Research has mainly focused on the impact of adjuvant chemotherapy on cognition in breast cancer patients. Longitudinal studies show that chemotherapy-induced cognitive decline occurs in 15-25% of patients [3]. Attention, executive functions, processing speed, episodic memory and working memory are mainly impaired. Furthermore, age seems to be a risk factor for cognitive decline after treatment and some chemotherapy molecules seem to have a greater deleterious impact on cognition [4].

Although the majority of studies have focused on the impact of adjuvant chemotherapy, there is also evidence of cognitive impairment in patients with metastatic disease, which may be greater than that seen in localized disease [5].

CRCI also seems to exist with the new targeted therapies which are becoming a major treatment in oncology. As an example, in patients treated for metastatic renal cancer, a prospective study shows a cognitive decline after initiation of antiangiogenic treatment in 31% of patients, without association with fatigue [6].

In addition to the other side effects of cancer treatment, cognitive difficulties have a negative impact on patients’ quality of life [7, 8] and can lead to a decrease in self-confidence in social settings or if a return to work is envisaged [7, 9, 10].

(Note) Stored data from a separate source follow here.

omit [T2Space X] [SecondCountableTopology X] in
/-- **The dictionary along a hull datum.** For a development `𝒟`, a sequence `q` and a pointed `C²_loc` datum
`Dat : (𝒟, q n) ⇀ (𝓢, p)` (e.g. from `IsHullElement.subconverges`), an extendable anchored window chart at `p` with a
timelike margin and window `C²`-deviation `< ε` forces `kerrDev 𝒟 (q (Dat.sub n)) R < ε` for all large `n` — clause
(3) of S1 along the datum's own subsequence, which the extraction of S1 absorbs
(`isHullElement_exists_extraction`, `nonempty_localSubconvergence_comp_sub`). [cite: Anderson2004, Def. 1.1] -/
theorem stub_silentHullDictionary_hull (𝒟 : VacuumCauchyDevelopment D) [𝒟.metric.HasLeviCivita]
    {q : ℕ → 𝒟.carrier} {𝓢 : Spacetime.{0} 4} {p : 𝓢.carrier}
    (Dat : Spacetime.LocalSubconvergence (fun _ ↦ 𝒟.toSpacetime) q 𝓢 p 2) {M a R : ℝ}
    {x₀ : Kerr.exterior M a} {Ψ : Kerr.exterior M a → 𝓢.carrier} {O : Set E4} {Ψ' : E4 → 𝓢.carrier}
    {ε : ℝ≥0∞} (hM : 0 ≤ M) (ha : |a| ≤ M) (hO : IsOpen O)
    (hKO : closure (Subtype.val '' kerrWindow M a x₀ R) ⊆ O) (hΨ' : ContMDiffOn 𝓘(ℝ, E4) (𝓡 4) ∞ Ψ' O)
    (hΨ : ∀ x ∈ kerrWindow M a x₀ R, Ψ x = Ψ' x.1) (hW : IsWindowChart 𝓢 M a x₀ R p Ψ)
    (hτ : ∀ y ∈ closure (Subtype.val '' kerrWindow M a x₀ R), 2 * M ≤ Kerr.radius a y →
      𝓢.metric.IsTimelike (mfderiv 𝓘(ℝ, E4) (𝓡 4) Ψ' y (E4.basisVector 0)) ∧
        𝓢.timeOrientation.IsFutureDirected (mfderiv 𝓘(ℝ, E4) (𝓡 4) Ψ' y (E4.basisVector 0)))
    (hdev : supCkENorm (Subtype.val '' kerrWindow M a x₀ R) 2 (𝓢.deviationExtend (Kerr.background M a) Ψ) < ε) :
    ∀ᶠ n in atTop, kerrDev 𝒟.toSpacetime (q (Dat.sub n)) R < ε :=
  stub_silentHullDictionary_extendable Dat hM ha hO hKO hΨ' hΨ hW hτ hdev

end Hull

/-! ### The flat model: the timelike margin is automatic for pinched representatives -/

section Flat

variable {𝓢ₙ : ℕ → Spacetime.{0} 4} {pₙ : ∀ n, (𝓢ₙ n).carrier} {𝓢 : Spacetime.{0} 4} {p : 𝓢.carrier}

/-- **Flat windows: only extendability is needed.** For the parameters `M = a = 0` (window = a Euclidean ball
punctured along the time axis, background `η`), if the representative `Ψ'` is `C^∞` and `C⁰`-PINCHED
(`‖Ψ'^* g − η‖ < 1`) on a preconnected open `O ⊇ closure W`, the timelike margin holds on all of `O`
(`isTimelike_mfderiv_basisVector_zero_of_norm_metricInCoords_sub_lt_one`; one orientation on the connected `O` from
the anchor, `isFutureDirected_mfderiv_of_isPreconnected`), so the dictionary needs no orientation hypothesis:
window `C²`-deviation `< ε` forces eventually `kerrDev (𝓢ₙ (Dat.sub n)) (pₙ (Dat.sub n)) R < ε`.
[cite: ONeill1983, Ch. 5, Lemma 5.26 ff., p. 145] -/
theorem stub_silentHullDictionary_flat (Dat : Spacetime.LocalSubconvergence 𝓢ₙ pₙ 𝓢 p 2) {R : ℝ}
    {x₀ : Kerr.exterior 0 0} {Ψ : Kerr.exterior 0 0 → 𝓢.carrier} {O : Set E4} {Ψ' : E4 → 𝓢.carrier} {ε : ℝ≥0∞}
    (hO : IsOpen O) (hOc : IsPreconnected O) (hKO : closure (Subtype.val '' kerrWindow 0 0 x₀ R) ⊆ O)
    (hΨ' : ContMDiffOn 𝓘(ℝ, E4) (𝓡 4) ∞ Ψ' O) (hpinch : ∀ y ∈ O, ‖𝓢.metricInCoords Ψ' y - Minkowski.bilin‖ < 1)
    (hΨ : ∀ x ∈ kerrWindow 0 0 x₀ R, Ψ x = Ψ' x.1) (hW : IsWindowChart 𝓢 0 0 x₀ R p Ψ)
    (hdev : supCkENorm (Subtype.val '' kerrWindow 0 0 x₀ R) 2 (𝓢.deviationExtend (Kerr.background 0 0) Ψ) < ε) :
    ∀ᶠ n in atTop, kerrDev (𝓢ₙ (Dat.sub n)) (pₙ (Dat.sub n)) R < ε := by
  rcases le_or_gt R 0 with hR | hR
  · -- empty window: `kerrDev = 0 < ε`
    exact Eventually.of_forall fun n ↦ by
      rw [kerrDev_of_nonpos _ hR]
      exact zero_le.trans_lt hdev
  -- the anchor lies in the window, where `dΨ(∂₀) = dΨ'(∂₀)` is future-directed (`r > 0 = 2M` everywhere)
  have hx₀ : x₀ ∈ kerrWindow 0 0 x₀ R := by
    show dist x₀.1 x₀.1 < R
    rw [dist_self]
    exact hR
  have hx₀O : x₀.1 ∈ O := hKO (subset_closure ⟨x₀, hx₀, rfl⟩)
  have htl : ∀ y ∈ O, 𝓢.metric.IsTimelike (mfderiv 𝓘(ℝ, E4) (𝓡 4) Ψ' y (E4.basisVector 0)) := fun y hy ↦
    𝓢.isTimelike_mfderiv_basisVector_zero_of_norm_metricInCoords_sub_lt_one (hpinch y hy)
  have hd₀ : MDifferentiableAt 𝓘(ℝ, E4) (𝓡 4) (id ∘ Ψ') x₀.1 :=
    ((hΨ' _ hx₀O).contMDiffAt (hO.mem_nhds hx₀O)).mdifferentiableAt (by simp)
  have hfut₀ : 𝓢.timeOrientation.IsFutureDirected (mfderiv 𝓘(ℝ, E4) (𝓡 4) Ψ' x₀.1 (E4.basisVector 0)) := by
    have h := hW.future x₀ hx₀ (by rw [mul_zero]; exact Kerr.radius_pos_of_mem_region x₀.2)
    rw [show mfderiv 𝓘(ℝ, E4) (𝓡 4) Ψ x₀ = mfderiv 𝓘(ℝ, E4) (𝓡 4) Ψ' x₀.1 from
      mfderiv_comp_eq_of_eqOn_kerrWindow id hΨ hx₀ hd₀] at h
    exact (isFutureDirected_iff_of_eq (hΨ x₀ hx₀)).1 h
  have hfut : ∀ y ∈ O, 𝓢.timeOrientation.IsFutureDirected (mfderiv 𝓘(ℝ, E4) (𝓡 4) Ψ' y (E4.basisVector 0)) :=
    Spacetime.isFutureDirected_mfderiv_of_isPreconnected hO hΨ' hOc subset_rfl (E4.basisVector 0)
      (fun y hy ↦ (htl y hy).isCausal) hx₀O hfut₀
  exact stub_silentHullDictionary_extendable Dat le_rfl (by rw [abs_zero]) hO hKO hΨ' hΨ hW
    (fun y hy _ ↦ ⟨htl y (hKO hy), hfut y (hKO hy)⟩) hdev

end Flat

end Summit.FinalStateConjecture.FinalStateConjecture.Theorems

end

In the elderly, beyond their negative impact on quality of life, these cognitive disorders could also have an impact on the autonomy of patients [11]. It therefore warrants assessing and managing them in a geriatric population to avoid potential impact on autonomy.

Immunotherapy in oncology

The discovery of the importance of the immune system and its role in oncogenesis led to the development of immunotherapy, a treatment that represents a major advance in oncology management.

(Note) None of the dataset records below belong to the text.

import Summits.HubbardSuperconductivity.HubbardSuperconductivity.Theorems.AnisotropyChordTransferFibre3FinXC2Eval
import Summits.HubbardSuperconductivity.HubbardSuperconductivity.Theorems.AnisotropyChordTransferFibre3FinXC2P20am
import Summits.HubbardSuperconductivity.HubbardSuperconductivity.Theorems.AnisotropyChordTransferFibre3FinXC2P20an

/-!
# Route `AnisotropyChord` / H0 rotor rung: FIN XBC2 combined (rows `N₁` + C) certificate at `L = 20` — cell facts, part `am`

Kernel facts `xbcCellAny2 20 (49/50) 20 la lb (c, bn) = true` (evaluator `…FinXC2Eval` on `…FinXB2Eval`, point wedges rewritten to certified literal tables `…FinXC2P20*`) for 1 λ-cell(s)
(`…FinXC2Eval.xbcCheck2`; cell design: g5 `xbc_design.py` (≤ 2.5 % cells, b = bn/20 ≥ 1.04·b_cell), mirrors `xb_mirror.py`/`xc_mirror.py`); assembled in `…FinXC2Twenty`.
Prover seat `hubbard-h0-rotor-p3` g6; helper for piece A = stmt-HubbardSuperconductivity-23918 of rung 19089 (`--supports`, helper class).
WHAT THIS IS NOT: nothing here proves superconductivity in the Hubbard model (rotor TARGET as worded stays FALSE, g15 verdict); kernel facts for the FIN certificate of TWO hypotheses (rows `N₁`, C) of ONE conditional reduction.  Tree imports only; no sorry, no new axioms.
-/

set_option linter.dupNamespace false

namespace Summit.HubbardSuperconductivity.HubbardSuperconductivity.Theorems.AnisotropyChord.Transfer.Fibre3

namespace FinXB

set_option maxHeartbeats 4000000 in
/-- kernel fact: cell 53 at `L = 20` (certified, (c, bn) = ((11/20 : ℚ), 12)). [folklore] -/
theorem xbc2c20_53 : xbcCellAny2 20 (49/50 : ℚ) 20 497688391501205 510130601288736 ((11/20 : ℚ), (12 : ℕ)) = true := by
  unfold xbcCellAny2
  rw [twc20_38_eq, twc20_39_eq]
  decide +kernel

end FinXB

end Summit.HubbardSuperconductivity.HubbardSuperconductivity.Theorems.AnisotropyChord.Transfer.Fibre3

In addition, with the breakthrough generated by immunotherapy based on CAR-T cells sometimes associated with strong toxicities, the passive specific immunization strategy is very promising. It involves monoclonal antibodies that inhibit immunosuppression induced by checkpoint inhibitors (ICI) such as cytotoxic T-lymphocyte antigen 4 (CTLA-4) or programmed cell death protein-1 (PD-1), antigens present on activated T-lymphocytes that negatively regulate their activation. PD-1 in particular is activated by its programmed cell death ligands 1/2 (PDL-1/L-2) expressed by tumor cells, allowing a local immunosuppressive action. The neutralization of CTLA-4 or PD-1, or even PD-L1, should promote an anti-tumor immune response [12]. Indeed, the use of antibodies that block the interaction of a ICI with its ligand induces complete and durable responses in patients with highly aggressive cancers such as melanoma, lung cancer and many others. The association with radiotherapy or chemotherapy also showed promising results but could potentiate neurological toxicities [13].

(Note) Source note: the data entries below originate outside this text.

/-- **The Fermi set minimises the sum of `n` levels** (set form of the bathtub bound `sum_fermiSet_le`):
`ev ≤ μ` on `F`, `μ ≤ ev` off `F`, `#T = #F` ⇒ `Σ_F ev ≤ Σ_T ev`. Lieb–Loss Thm 1.14. [folklore] -/
theorem sum_fermiSet_le_sum (ev : Λ → ℝ) (F : Finset Λ) (μ : ℝ) (hF : ∀ x ∈ F, ev x ≤ μ)
    (hF' : ∀ x ∉ F, μ ≤ ev x) (T : Finset Λ) (hT : T.card = F.card) :
    ∑ x ∈ F, ev x ≤ ∑ x ∈ T, ev x := by
  have h := sum_fermiSet_le ev (fun x => if x ∈ T then (1 : ℝ) else 0) F μ hF hF'
    (fun x => by positivity) (fun x => by split_ifs <;> norm_num)
    (by rw [Finset.sum_boole, Finset.filter_mem_eq_inter, Finset.univ_inter, hT])
  simpa [Finset.sum_ite_mem, Finset.univ_inter] using h

/-- On the `(n, n)` sector the spin-independent one-body weight of a configuration is at least twice
the Fermi sum: `2 Σ_F ev ≤ Σ_{(x,σ) ∈ s} ev x` when `#up(s) = #down(s) = #F`. [folklore] -/
theorem two_mul_sum_fermiSet_le_sum_config (ev : Λ → ℝ) (F : Finset Λ) (μ : ℝ)
    (hF : ∀ x ∈ F, ev x ≤ μ) (hF' : ∀ x ∉ F, μ ≤ ev x) (s : Finset (Orb Λ))
    (hs : (upPart s).card = F.card ∧ (downPart s).card = F.card) :
    2 * ∑ x ∈ F, ev x ≤ ∑ o ∈ s, ev (ofLex o).1 := by
  rw [← pairSet_upPart_downPart s, sum_pairSet]
  have h1 := sum_fermiSet_le_sum ev F μ hF hF' (upPart s) hs.1
  have h2 := sum_fermiSet_le_sum ev F μ hF hF' (downPart s) hs.2
  simp only [orb, ofLex_toLex]
  linarith

/-- The paired Fermi sea `F↑ ∪ F↓` has weight `2 Σ_F ev`. [folklore] -/
theorem sum_pairSet_self (ev : Λ → ℝ) (F : Finset Λ) :
    ∑ o ∈ pairSet F F, ev (ofLex o).1 = 2 * ∑ x ∈ F, ev x := by
  rw [sum_pairSet]
  simp only [orb, ofLex_toLex]
  ring

end Diagonal

/-! ### The free-fermion sector floor -/

section Floor

variable {Λ : Type*} [LinearOrder Λ] [Fintype Λ]

/-- **The free-fermion sector floor (general quadratic Hamiltonian).** If the one-body matrix `H`
on `Orb Λ` is diagonalised by a spin-diagonal unitary `V` with SPIN-INDEPENDENT spectrum,
`Vᴴ H V = diag (ev ∘ site)`, and `F ⊆ Λ` is a Fermi set of `ev` (`ev ≤ μ` on `F`, `μ ≤ ev` off `F`),
then the lowest energy of `dΓ(H)` in the sector `(N, S^z) = (2#F, 0)` is `2 Σ_{x∈F} ev x` (conjugate by
`Γ(V)` to `dΓ(diag) = diag (s ↦ Σ_{o∈s} ev o)`, minimised at the paired Fermi sea `F↑ ∪ F↓`).
Bardeen–Cooper–Schrieffer (1957) §II; Lieb–Loss Thm 1.14; Bratteli–Robinson II §5.2. [folklore] -/
theorem minEnergyOn_dGamma_szSector_eq_of_conj (H V : Matrix (Orb Λ) (Orb Λ) ℂ)
    (hV : V ∈ Matrix.unitaryGroup (Orb Λ) ℂ)
    (hspin : ∀ o o' : Orb Λ, (ofLex o).2 ≠ (ofLex o').2 → V o o' = 0) (ev : Λ → ℝ)
    (hdiag : Vᴴ * H * V = diagonal fun o => ((ev (ofLex o).1 : ℝ) : ℂ))
    (F : Finset Λ) (μ : ℝ) (hF : ∀ x ∈ F, ev x ≤ μ) (hF' : ∀ x ∉ F, μ ≤ ev x) :
    (dGamma H).minEnergyOn (szSector (2 * F.card) 0) = 2 * ∑ x ∈ F, ev x := by
  have hW := Gamma_mem_unitaryGroup hV
  have hWW : (Gamma V)ᴴ * Gamma V = 1 := by
    have := Matrix.mem_unitaryGroup_iff'.1 hW
    simpa [Matrix.star_eq_conjTranspose] using this
  have hWW' : Gamma V * (Gamma V)ᴴ = 1 := by
    have := Matrix.mem_unitaryGroup_iff.1 hW
    simpa [Matrix.star_eq_conjTranspose] using this
  have hpres := preservesSectors_Gamma hV hspin
  have hpres' := preservesSectors_Gamma_conjTranspose hV hspin
  rw [← Matrix.minEnergyOn_conjTranspose_mul_mul (dGamma H) (Gamma V) (szSector (2 * F.card) 0) hWW hWW'
      (fun ψ hψ => mulVec_mem_szSector_of_preservesSectors hpres hψ)
      (fun ψ hψ => mulVec_mem_szSector_of_preservesSectors hpres' hψ),
    Gamma_conjTranspose_mul_dGamma_mul_Gamma hV, hdiag, dGamma_diagonal_eq_diagonal]
  have hw : (fun s : Finset (Orb Λ) => ∑ i ∈ s, ((ev (ofLex i).1 : ℝ) : ℂ)) =
      fun s => (((∑ i ∈ s, ev (ofLex i).1 : ℝ)) : ℂ) := by
    funext s
    push_cast
    rfl
  rw [hw, minEnergyOn_diagonal_szSector_eq (fun s => ∑ i ∈ s, ev (ofLex i).1) F.card (pairSet F F)
      ⟨by rw [upPart_pairSet], by rw [downPart_pairSet]⟩
      (fun s hs => by
        rw [sum_pairSet_self]
        exact two_mul_sum_fermiSet_le_sum_config ev F μ hF hF' s hs),
    sum_pairSet_self]

/-- **The free-fermion sector floor, eigenvector form**: the same conclusion from `Vᴴ V = 1` and the
column eigenvector equations `H V = V diag (ev ∘ site)`. [folklore] -/
theorem minEnergyOn_dGamma_szSector_eq_of_eigen (H V : Matrix (Orb Λ) (Orb Λ) ℂ)
    (hVV : Vᴴ * V = 1)
    (hspin : ∀ o o' : Orb Λ, (ofLex o).2 ≠ (ofLex o').2 → V o o' = 0) (ev : Λ → ℝ)
    (heig : H * V = V * diagonal fun o => ((ev (ofLex o).1 : ℝ) : ℂ))
    (F : Finset Λ) (μ : ℝ) (hF : ∀ x ∈ F, ev x ≤ μ) (hF' : ∀ x ∉ F, μ ≤ ev x) :
    (dGamma H).minEnergyOn (szSector (2 * F.card) 0) = 2 * ∑ x ∈ F, ev x := by
  have hV : V ∈ Matrix.unitaryGroup (Orb Λ) ℂ := by
    rw [Matrix.mem_unitaryGroup_iff']
    simpa [Matrix.star_eq_conjTranspose] using hVV
  refine minEnergyOn_dGamma_szSector_eq_of_conj H V hV hspin ev ?_ F μ hF hF'
  rw [Matrix.mul_assoc, heig, ← Matrix.mul_assoc, hVV, Matrix.one_mul]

At the clinical level, the anti-CTLA-4 antibody (ipilimumab: Yervoy®) has been granted marketing authorisation for patients with metastatic melanoma. Anti-PD-1 antibodies (nivolumab: Opdivo®, pembrolizumab: Keytruda®) have demonstrated efficacy compared to standard therapy in metastatic melanoma, advanced lung cancer, metastatic renal cancer and bladder cancer [14,15,16,17,18]. In phase I and II trials, efficacy of these treatments has also been observed in other tumours: Hodgkin’s disease, head and neck cancers, gastric cancer, etc. [19].

Nevertheless, by modifying the immune balance, these treatments can be associated with the appearance of neurological toxicities (e.g. encephalopathy) and autoimmune side effects due to the lifting of the brake on the immune system induced by these molecules (mainly anti-CTLA-4 and anti-PD-1) [19]. These side effects are rare (1%) but probably underestimated and potentially serious [20]. The most frequent autoimmune side effect in the central nervous system is hypophysitis (18% of patients treated with anti-CTLA-4) with grade 3 or higher toxicity in 5% of cases. The most frequent manifestation is fatigue, which can lead to concentration problems. For anti-PD-1, specific autoimmune side effects are rare but severe when they occur [21]. These side effects usually occur within the first 2 months of treatment. However, due to the recent nature of immunotherapy, little is known about its side effects and their impact on quality of life [13, 22]. To date, only the findings from one pilot study were published on the impact of immunotherapy on cognition in patients treated for cancer [23]. In this small sample, cognitive decline, only assessed by cognitive screening tests, was more related to chemotherapy rather than immunotherapy. Thus, these first results should be completed in further studies with the use of several cognitive tests in a large sample, addressing a population naïve for immunotherapy without concomitant anti-cancer treatment.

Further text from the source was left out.